Wirtschaftsordnung: „Tunnelblick“ auf die Soziale Marktwirtschaft
So viel Markt wie möglich, so viel Staat wie nötig – dieser Grundgedanke der Sozialen Marktwirtschaft ist in den Köpfen der Deutschen offenbar nicht sonderlich gut verankert. Das geht aus einer repräsentativen Umfrage des neuen Ifo-Ludwig-Erhard-Zentrums für Soziale Marktwirtschaft in Fürth hervor.
Anstatt die marktwirtschaftlich-freiheitliche Säule des Konzepts als Voraussetzung für sozialen Ausgleich durch den Staat zu sehen, betrachtet die Mehrheit der Deutschen beide Bestandteile demnach isoliert – mit Schlagseite auf das Soziale.
„Während 49 Prozent der Befragten bei dem Begriff an Fairness, Verteilung und soziale Absicherung denken, assoziieren 34 Prozent marktwirtschaftliche Prozesse“, heißt es in der Studie. Nur knapp ein Viertel der Befragten verbinde mit der Sozialen Marktwirtschaft sowohl soziale als auch wirtschaftliche Aspekte.
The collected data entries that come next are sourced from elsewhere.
/-- **K1′ ⇐ K1″ with the rates (PROVED):** a LINEAR plaquette-energy bound `E_μ E_γ Σ_Σ ‖ρ(U_p) − 1‖² ≤ C b⁵ log β/β`
gives the defect bound `E_μ E_γ Σ_Σ ‖ρ(U_p) − 1‖ ≤ √(2(2n+1)C) · b^{7/2} √(log β/β)` (`#Σ = (b+1)(2n+1)b ≤ 2(2n+1)b²`). -/
theorem integral_kernelPlaqDefect_le_of_sq (hρ : Continuous ρ) (hρu : ∀ g, ρ g ∈ Matrix.unitaryGroup (Fin N) ℂ)
    {n : ℕ} {k₀ : G}
    (h : ∃ C : ℝ, 0 < C ∧ ∃ β₁ : ℝ, ∀ β : ℝ, β₁ ≤ β → ∀ b : ℕ, 1 ≤ b →
      ∫ V, kernelPlaqDefectSq ρ β b n k₀ V ∂(wilsonMeasure (d := 4) (L := 2 * ((2 * n + 2) * b + 1) + 1) ρ β) ≤
        C * (b : ℝ) ^ 5 * (Real.log β / β)) :
    ∃ C : ℝ, 0 < C ∧ ∃ β₁ : ℝ, ∀ β : ℝ, β₁ ≤ β → ∀ b : ℕ, 1 ≤ b →
      ∫ V, kernelPlaqDefect ρ β b n k₀ V ∂(wilsonMeasure (d := 4) (L := 2 * ((2 * n + 2) * b + 1) + 1) ρ β) ≤
        C * (b : ℝ) ^ (7 / 2 : ℝ) * Real.sqrt (Real.log β / β) := by
  obtain ⟨C, hC, β₁, h⟩ := h
  have h2C : 0 < 2 * (2 * (n : ℝ) + 1) * C := by positivity
  set K : ℝ := Real.sqrt (2 * (2 * (n : ℝ) + 1) * C) with hK
  have hK0 : 0 < K := Real.sqrt_pos.2 h2C
  refine ⟨K, hK0, max β₁ 1, fun β hβ b hb => ?_⟩
  have hβ1 : β₁ ≤ β := (le_max_left _ _).trans hβ
  have hβone : (1 : ℝ) ≤ β := (le_max_right _ _).trans hβ
  have hL0 : 0 ≤ Real.log β / β := div_nonneg (Real.log_nonneg hβone) (by linarith)
  have hb0 : (0 : ℝ) ≤ b := Nat.cast_nonneg _
  have hb1 : (1 : ℝ) ≤ b := by exact_mod_cast hb
  set μ := wilsonMeasure (d := 4) (L := 2 * ((2 * n + 2) * b + 1) + 1) ρ β with hμ
  set X := ∫ V, kernelPlaqDefectSq ρ β b n k₀ V ∂μ with hX
  have hXle : X ≤ C * (b : ℝ) ^ 5 * (Real.log β / β) := h β hβ1 b hb
  have hX0 : 0 ≤ X := integral_nonneg fun V => kernelPlaqDefectSq_nonneg ρ β b n k₀ V
  set M : ℝ := ((b + 1 : ℕ) * ((2 * n + 1) * b : ℕ) : ℝ) with hM
  have hMle : M ≤ 2 * (2 * (n : ℝ) + 1) * (b : ℝ) ^ 2 := by
    rw [hM]; push_cast
    nlinarith [mul_nonneg (show (0 : ℝ) ≤ 2 * n + 1 by positivity) hb0, hb1]
  have hstep : ∫ V, kernelPlaqDefect ρ β b n k₀ V ∂μ ≤ Real.sqrt (M * X) :=
    integral_kernelPlaqDefect_le_sqrt ρ hρ hρu β b n k₀
  have h7 : ((b : ℝ) ^ (7 / 2 : ℝ)) ^ 2 = (b : ℝ) ^ 7 := by
    rw [← Real.rpow_natCast _ 2, ← Real.rpow_natCast _ 7, ← Real.rpow_mul hb0]; norm_num
  have hKsq : K ^ 2 = 2 * (2 * (n : ℝ) + 1) * C := Real.sq_sqrt h2C.le
  have hprod : M * X ≤ (K * (b : ℝ) ^ (7 / 2 : ℝ)) ^ 2 * (Real.log β / β) := by
    calc M * X ≤ (2 * (2 * (n : ℝ) + 1) * (b : ℝ) ^ 2) * (C * (b : ℝ) ^ 5 * (Real.log β / β)) :=
          mul_le_mul hMle hXle hX0 (by positivity)
      _ = (K * (b : ℝ) ^ (7 / 2 : ℝ)) ^ 2 * (Real.log β / β) := by rw [mul_pow, hKsq, h7]; ring
  have hKb : 0 ≤ K * (b : ℝ) ^ (7 / 2 : ℝ) := mul_nonneg hK0.le (Real.rpow_nonneg hb0 _)
  calc ∫ V, kernelPlaqDefect ρ β b n k₀ V ∂μ ≤ Real.sqrt (M * X) := hstep
    _ ≤ Real.sqrt ((K * (b : ℝ) ^ (7 / 2 : ℝ)) ^ 2 * (Real.log β / β)) := Real.sqrt_le_sqrt hprod
    _ = K * (b : ℝ) ^ (7 / 2 : ℝ) * Real.sqrt (Real.log β / β) := by
        rw [Real.sqrt_mul (sq_nonneg _), Real.sqrt_sq hKb]

end PlaqEnergy

/-! ## §4i (PROVED; rev 9) Every plaquette of `Σ` touches `Λ`: K1″ reduces to the kernel-mean of the BOUNDARY WILSON ACTION (K1‴) -/

section Action

open scoped Matrix Matrix.Norms.Frobenius
open Literature.MathematicalPhysics.QuantumFieldTheory (wilsonMeasure GaugeConfig isProbabilityMeasure_wilsonMeasure)
open Summit.QuantumFields.YangMills.Theorems.TunedSequenceExists.Negative.Freezing (integrable_of_continuous)

variable {G : Type} [Group G] [TopologicalSpace G] [IsTopologicalGroup G] [CompactSpace G]
  [SecondCountableTopology G] [MeasurableSpace G] [BorelSpace G]
  {N : ℕ} (ρ : G →* Matrix (Fin N) (Fin N) ℂ)

/-- The `Σ`-plaquette `(t, s)` of the row rectangle as a `ZdPlaquette 4` (base `site2 t s`, plane `(0,1)`). -/
def sigmaPlaq (t s : ℤ) : ZdPlaquette 4 := (site2 t s, ⟨((0 : Fin 4), (1 : Fin 4)), by decide⟩)

theorem sigmaPlaq_inj {t s t' s' : ℤ} (h : sigmaPlaq t s = sigmaPlaq t' s') : t = t' ∧ s = s' := by
  have h1 := congrArg (fun p : ZdPlaquette 4 => p.1 0) h
  have h2 := congrArg (fun p : ZdPlaquette 4 => p.1 1) h
  simp only [sigmaPlaq, site2_zero, site2_one] at h1 h2
  exact ⟨h1, h2⟩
Die Autoren halten diesen Blick auf das Konzept, das insgesamt hohes Ansehen genieße, für problematisch. Denn je nachdem mit welchen Begriffen die Bürger ihre Wirtschaftsordnung verknüpfen, könnten deren Erwartungen durch politische Maßnahmen erfüllt oder aber verfehlt werden. „Werden diese Erwartungen durch die Politik systematisch nicht erfüllt, da zum Beispiel Politikerinnen und Politiker eine andere Assoziation mit der Ordnung der Sozialen Marktwirtschaft haben, sinkt die öffentliche Zustimmung zum System als Ganzes“, schreiben die Autoren.
Die Leiterin des Ifo-Zentrum, Sarah Necker, sagt: „Dieser Tunnelblick auf die Soziale Marktwirtschaft kann viele politische Entscheidungen erklären, die einen stärkeren Sozialstaat anstreben und dabei die Effekte auf die Wirtschaft außer Acht lassen, wie zum Beispiel die Anhebung des Mindestlohns auf 12 Euro.“
Auffällig ist in der Umfrage, die im Spätsommer erhoben wurde, dass ältere Befragte die originäre Idee der Sozialen Marktwirtschaft in stärkerem Maße verinnerlicht haben, sie assoziieren häufiger beide Aspekte mit dem Konzept.